**Entries provided**
== Segment start ==

import Mathlib.Analysis.SpecialFunctions.Complex.LogBounds
import Mathlib.Analysis.SpecialFunctions.Integrals.PosLogEqCircleAverage
import Mathlib.Analysis.SpecialFunctions.Integrability.LogMeromorphic
import Mathlib.MeasureTheory.Integral.IntervalIntegral.Periodic
import Mathlib.MeasureTheory.Integral.DominatedConvergence
import Mathlib.MeasureTheory.Integral.Prod
import HarnessLib

/-!
# The logarithmic kernel of the unit circle, its Poisson regularisation, and logarithmic energies

Topic `Analysis/Potential`, namespace `Literature.Analysis.Potential`. Elementary potential theory
of the unit circle in the ANGULAR variable, as needed for mean-field (Coulomb-gas) limits of
circular `β = 2` ensembles (e.g. the Gross–Witten unitary matrix model,
`Literature.Barriers.QuantumFields.GrossWittenLargeNFreeEnergy`): everything here is classical
("folklore"; cf. Ransford, *Potential Theory in the Complex Plane*, Ch. 3, and Saff–Totik,
*Logarithmic Potentials with External Fields*, Ch. I §1 for the negative-definiteness of the
logarithmic kernel on measures of equal mass) and is PROVED from Mathlib.

## Contents (all proved)

* `circleLogKernel v = log ‖1 − e^{iv}‖` (`= log |2 sin (v/2)|`, so `log |e^{is} − e^{it}| = ℓ(s−t)`)
  and its regularisation `circleLogKernelR r v = log ‖1 − r e^{iv}‖` (the kernel between `e^{iv}`
  and the interior point `r`); closed forms, evenness, `2π`-periodicity, continuity (`r < 1`),
  measurability, interval integrability (log-norm of a real-analytic map,
  `MeromorphicOn.intervalIntegrable_log_norm`).
* (L1) the regularisation inequality `ℓ(v) + (log r)/2 ≤ ℓ_r(v)` off `2πℤ`
  (`circleLogKernel_add_le`, from `‖1 − r e^{iv}‖² = (1−r)² + r ‖1 − e^{iv}‖²`), and `ℓ_r ≤ log 2`.
* (L2) the Fourier expansion `ℓ_r(v) = −∑_{m≥1} rᵐ cos (m v)/m` (`hasSum_circleLogKernelR`, real part
  of Mathlib's `Complex.hasSum_taylorSeries_neg_log`).
* (L0) the Fourier moments `∫_{-π}^{π} ℓ_r = 0`, `∫ ℓ_r cos = −π r`, `∫ ℓ_r sin = 0` (termwise) and,
  letting `r ↑ 1` by dominated convergence, `∫_{-π}^{π} ℓ = 0`, `∫ ℓ cos = −π`, `∫ ℓ sin = 0`
  (`integral_circleLogKernel`, `integral_circleLogKernel_mul_cos`, `…_mul_sin`); the convolutions
  `∫ ℓ(u − β)(a + b cos β) dβ = −π b cos u` and the `ℓ_r` analogue.
* Potentials and energies of finite measures on `ℝ` (angles): `circleLogPotential μ t = ∫ ℓ(t−s) dμ`,
  `circleLogPotentialR μ r t`, `circleLogEnergy μ = ∫ U^μ dμ`, the mutual regularised energy
  `circleLogEnergyR μ ν r = ∫ U_r^ν dμ`, cosine/sine moments; Fourier expansions
  (`hasSum_circleLogPotentialR`, `hasSum_circleLogEnergyR`).
* (L3) **negative type**: `E_r(μ,μ) + E_r(ν,ν) ≤ 2 E_r(μ,ν)` for ALL finite `μ, ν` and `0 ≤ r < 1`
  (`circleLogEnergyR_add_le`; the difference is `−∑ rᵐ/m · |μ̂_m − ν̂_m|²`).
* Measures dominated by Lebesgue on a period, `μ ≤ M · vol|[-π,π]`: integrability and boundedness of
  potentials, `E(μ) + (log r/2) μ(ℝ)² ≤ E_r(μ,μ)` (`circleLogEnergy_add_le_circleLogEnergyR`).
* (L4) **smoothing**: `U_r^μ ≤ U^μ + M η(r)` with `η(r) = ∫_{-π}^{π} (ℓ_r − ℓ)⁺ → 0` as `r ↑ 1`
  (`circleLogPotentialR_le`, `tendsto_circleLogExcess`).
* Identities for explicit potentials: `ℓ(x−y) + ℓ(x+y) = log (2|cos x − cos y|)` and the Joukowski
  form `log ((ρ+ρ⁻¹)/2 + cos β) = 2 ℓ_ρ(β+π) − log (2ρ)`.

## Design choices

* Angles live on `ℝ` (not `AddCircle`/`Real.Angle`): all statements are about `2π`-periodic
  functions and interval integrals over `[-π, π]`, which is what the Coulomb-gas integrals over
  `[-π,π]ⁿ` consume directly; no Fourier-analytic machinery beyond termwise integration of an
  absolutely convergent series is used (in particular no Parseval and no Poisson kernel).
* Junk values: `ℓ(v) = Real.log 0 = 0` on `2πℤ`; every statement that needs the genuine `−∞` is
  phrased off that (countable, null) set (`ae_exp_mul_I_ne_one`, `ae_exp_sub_ne_one`).

## Mathlib status

Mathlib has the mean of `log ‖· − a‖` over circles (`circleAverage_log_norm_sub_const_eq_posLog`),
harmonic-function mean values and the complex `log` Taylor series, but no logarithmic
potentials/energies of measures, no negative-definiteness of the logarithmic kernel and no
equilibrium/Frostman theory (searched: `logPotential`, `logEnergy`, `Frostman`, `equilibrium
measure`, `capacity`).
-/

noncomputable section

open _root_.MeasureTheory _root_.Filter _root_.Set _root_.Complex intervalIntegral
open scoped _root_.Topology Real

namespace Literature.Analysis.Potential

/-- The **logarithmic kernel of the unit circle** in the angular variable:
`ℓ(v) = log |1 − e^{iv}| = log |2 sin (v/2)|`, so that `log |e^{is} − e^{it}| = ℓ(s − t)`.
(At `v ∈ 2πℤ` the value is Lean's junk `Real.log 0 = 0`.) [folklore] -/
def circleLogKernel (v : ℝ) : ℝ := Real.log ‖1 - cexp (v * I)‖

/-- The **regularised logarithmic kernel** `ℓ_r(v) = log |1 − r e^{iv}|`, i.e. the logarithmic
kernel evaluated between the boundary point `e^{iv}` and the interior point `r` (for `0 ≤ r < 1` a
harmonic, hence smooth, function of the angle; `ℓ_1 = ℓ`). [folklore] -/
def circleLogKernelR (r v : ℝ) : ℝ := Real.log ‖1 - (r : ℂ) * cexp (v * I)‖

/-- `|1 − r e^{iv}|² = 1 − 2 r cos v + r²`. [folklore] -/
theorem norm_one_sub_mul_exp_sq (r v : ℝ) :
    ‖1 - (r : ℂ) * cexp (v * I)‖ ^ 2 = 1 - 2 * r * Real.cos v + r ^ 2 := by
  rw [Complex.sq_norm, Complex.normSq_apply]
  simp only [sub_re, one_re, mul_re, ofReal_re, ofReal_im, sub_im, one_im, mul_im,
    Complex.exp_ofReal_mul_I_re, Complex.exp_ofReal_mul_I_im]
  nlinarith [Real.sin_sq_add_cos_sq v]

/-- `|1 − e^{iv}|² = 2 − 2 cos v`. [folklore] -/
theorem norm_one_sub_exp_sq (v : ℝ) : ‖1 - cexp (v * I)‖ ^ 2 = 2 - 2 * Real.cos v := by
  have h := norm_one_sub_mul_exp_sq 1 v
  push_cast at h
  rw [one_mul] at h
  linarith

/-- The key pointwise identity behind the regularisation:
`|1 − r e^{iv}|² = (1 − r)² + r |1 − e^{iv}|²`. [folklore] -/
theorem norm_one_sub_mul_exp_sq_eq (r v : ℝ) :
    ‖1 - (r : ℂ) * cexp (v * I)‖ ^ 2 = (1 - r) ^ 2 + r * ‖1 - cexp (v * I)‖ ^ 2 := by
  rw [norm_one_sub_mul_exp_sq, norm_one_sub_exp_sq]; ring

== Segment end ==

**Aim of the task**
The entries above, copied exactly, form the whole answer.

**Task output**
import Mathlib.Analysis.SpecialFunctions.Complex.LogBounds
import Mathlib.Analysis.SpecialFunctions.Integrals.PosLogEqCircleAverage
import Mathlib.Analysis.SpecialFunctions.Integrability.LogMeromorphic
import Mathlib.MeasureTheory.Integral.IntervalIntegral.Periodic
import Mathlib.MeasureTheory.Integral.DominatedConvergence
import Mathlib.MeasureTheory.Integral.Prod
import HarnessLib

/-!
# The logarithmic kernel of the unit circle, its Poisson regularisation, and logarithmic energies

Topic `Analysis/Potential`, namespace `Literature.Analysis.Potential`. Elementary potential theory
of the unit circle in the ANGULAR variable, as needed for mean-field (Coulomb-gas) limits of
circular `β = 2` ensembles (e.g. the Gross–Witten unitary matrix model,
`Literature.Barriers.QuantumFields.GrossWittenLargeNFreeEnergy`): everything here is classical
("folklore"; cf. Ransford, *Potential Theory in the Complex Plane*, Ch. 3, and Saff–Totik,
*Logarithmic Potentials with External Fields*, Ch. I §1 for the negative-definiteness of the
logarithmic kernel on measures of equal mass) and is PROVED from Mathlib.

## Contents (all proved)

* `circleLogKernel v = log ‖1 − e^{iv}‖` (`= log |2 sin (v/2)|`, so `log |e^{is} − e^{it}| = ℓ(s−t)`)
  and its regularisation `circleLogKernelR r v = log ‖1 − r e^{iv}‖` (the kernel between `e^{iv}`
  and the interior point `r`); closed forms, evenness, `2π`-periodicity, continuity (`r < 1`),
  measurability, interval integrability (log-norm of a real-analytic map,
  `MeromorphicOn.intervalIntegrable_log_norm`).
* (L1) the regularisation inequality `ℓ(v) + (log r)/2 ≤ ℓ_r(v)` off `2πℤ`
  (`circleLogKernel_add_le`, from `‖1 − r e^{iv}‖² = (1−r)² + r ‖1 − e^{iv}‖²`), and `ℓ_r ≤ log 2`.
* (L2) the Fourier expansion `ℓ_r(v) = −∑_{m≥1} rᵐ cos (m v)/m` (`hasSum_circleLogKernelR`, real part
  of Mathlib's `Complex.hasSum_taylorSeries_neg_log`).
* (L0) the Fourier moments `∫_{-π}^{π} ℓ_r = 0`, `∫ ℓ_r cos = −π r`, `∫ ℓ_r sin = 0` (termwise) and,
  letting `r ↑ 1` by dominated convergence, `∫_{-π}^{π} ℓ = 0`, `∫ ℓ cos = −π`, `∫ ℓ sin = 0`
  (`integral_circleLogKernel`, `integral_circleLogKernel_mul_cos`, `…_mul_sin`); the convolutions
  `∫ ℓ(u − β)(a + b cos β) dβ = −π b cos u` and the `ℓ_r` analogue.
* Potentials and energies of finite measures on `ℝ` (angles): `circleLogPotential μ t = ∫ ℓ(t−s) dμ`,
  `circleLogPotentialR μ r t`, `circleLogEnergy μ = ∫ U^μ dμ`, the mutual regularised energy
  `circleLogEnergyR μ ν r = ∫ U_r^ν dμ`, cosine/sine moments; Fourier expansions
  (`hasSum_circleLogPotentialR`, `hasSum_circleLogEnergyR`).
* (L3) **negative type**: `E_r(μ,μ) + E_r(ν,ν) ≤ 2 E_r(μ,ν)` for ALL finite `μ, ν` and `0 ≤ r < 1`
  (`circleLogEnergyR_add_le`; the difference is `−∑ rᵐ/m · |μ̂_m − ν̂_m|²`).
* Measures dominated by Lebesgue on a period, `μ ≤ M · vol|[-π,π]`: integrability and boundedness of
  potentials, `E(μ) + (log r/2) μ(ℝ)² ≤ E_r(μ,μ)` (`circleLogEnergy_add_le_circleLogEnergyR`).
* (L4) **smoothing**: `U_r^μ ≤ U^μ + M η(r)` with `η(r) = ∫_{-π}^{π} (ℓ_r − ℓ)⁺ → 0` as `r ↑ 1`
  (`circleLogPotentialR_le`, `tendsto_circleLogExcess`).
* Identities for explicit potentials: `ℓ(x−y) + ℓ(x+y) = log (2|cos x − cos y|)` and the Joukowski
  form `log ((ρ+ρ⁻¹)/2 + cos β) = 2 ℓ_ρ(β+π) − log (2ρ)`.

## Design choices

* Angles live on `ℝ` (not `AddCircle`/`Real.Angle`): all statements are about `2π`-periodic
  functions and interval integrals over `[-π, π]`, which is what the Coulomb-gas integrals over
  `[-π,π]ⁿ` consume directly; no Fourier-analytic machinery beyond termwise integration of an
  absolutely convergent series is used (in particular no Parseval and no Poisson kernel).
* Junk values: `ℓ(v) = Real.log 0 = 0` on `2πℤ`; every statement that needs the genuine `−∞` is
  phrased off that (countable, null) set (`ae_exp_mul_I_ne_one`, `ae_exp_sub_ne_one`).

## Mathlib status

Mathlib has the mean of `log ‖· − a‖` over circles (`circleAverage_log_norm_sub_const_eq_posLog`),
harmonic-function mean values and the complex `log` Taylor series, but no logarithmic
potentials/energies of measures, no negative-definiteness of the logarithmic kernel and no
equilibrium/Frostman theory (searched: `logPotential`, `logEnergy`, `Frostman`, `equilibrium
measure`, `capacity`).
-/

noncomputable section

open _root_.MeasureTheory _root_.Filter _root_.Set _root_.Complex intervalIntegral
open scoped _root_.Topology Real

namespace Literature.Analysis.Potential

/-- The **logarithmic kernel of the unit circle** in the angular variable:
`ℓ(v) = log |1 − e^{iv}| = log |2 sin (v/2)|`, so that `log |e^{is} − e^{it}| = ℓ(s − t)`.
(At `v ∈ 2πℤ` the value is Lean's junk `Real.log 0 = 0`.) [folklore] -/
def circleLogKernel (v : ℝ) : ℝ := Real.log ‖1 - cexp (v * I)‖

/-- The **regularised logarithmic kernel** `ℓ_r(v) = log |1 − r e^{iv}|`, i.e. the logarithmic
kernel evaluated between the boundary point `e^{iv}` and the interior point `r` (for `0 ≤ r < 1` a
harmonic, hence smooth, function of the angle; `ℓ_1 = ℓ`). [folklore] -/
def circleLogKernelR (r v : ℝ) : ℝ := Real.log ‖1 - (r : ℂ) * cexp (v * I)‖

/-- `|1 − r e^{iv}|² = 1 − 2 r cos v + r²`. [folklore] -/
theorem norm_one_sub_mul_exp_sq (r v : ℝ) :
    ‖1 - (r : ℂ) * cexp (v * I)‖ ^ 2 = 1 - 2 * r * Real.cos v + r ^ 2 := by
  rw [Complex.sq_norm, Complex.normSq_apply]
  simp only [sub_re, one_re, mul_re, ofReal_re, ofReal_im, sub_im, one_im, mul_im,
    Complex.exp_ofReal_mul_I_re, Complex.exp_ofReal_mul_I_im]
  nlinarith [Real.sin_sq_add_cos_sq v]

/-- `|1 − e^{iv}|² = 2 − 2 cos v`. [folklore] -/
theorem norm_one_sub_exp_sq (v : ℝ) : ‖1 - cexp (v * I)‖ ^ 2 = 2 - 2 * Real.cos v := by
  have h := norm_one_sub_mul_exp_sq 1 v
  push_cast at h
  rw [one_mul] at h
  linarith

/-- The key pointwise identity behind the regularisation:
`|1 − r e^{iv}|² = (1 − r)² + r |1 − e^{iv}|²`. [folklore] -/
theorem norm_one_sub_mul_exp_sq_eq (r v : ℝ) :
    ‖1 - (r : ℂ) * cexp (v * I)‖ ^ 2 = (1 - r) ^ 2 + r * ‖1 - cexp (v * I)‖ ^ 2 := by
  rw [norm_one_sub_mul_exp_sq, norm_one_sub_exp_sq]; ring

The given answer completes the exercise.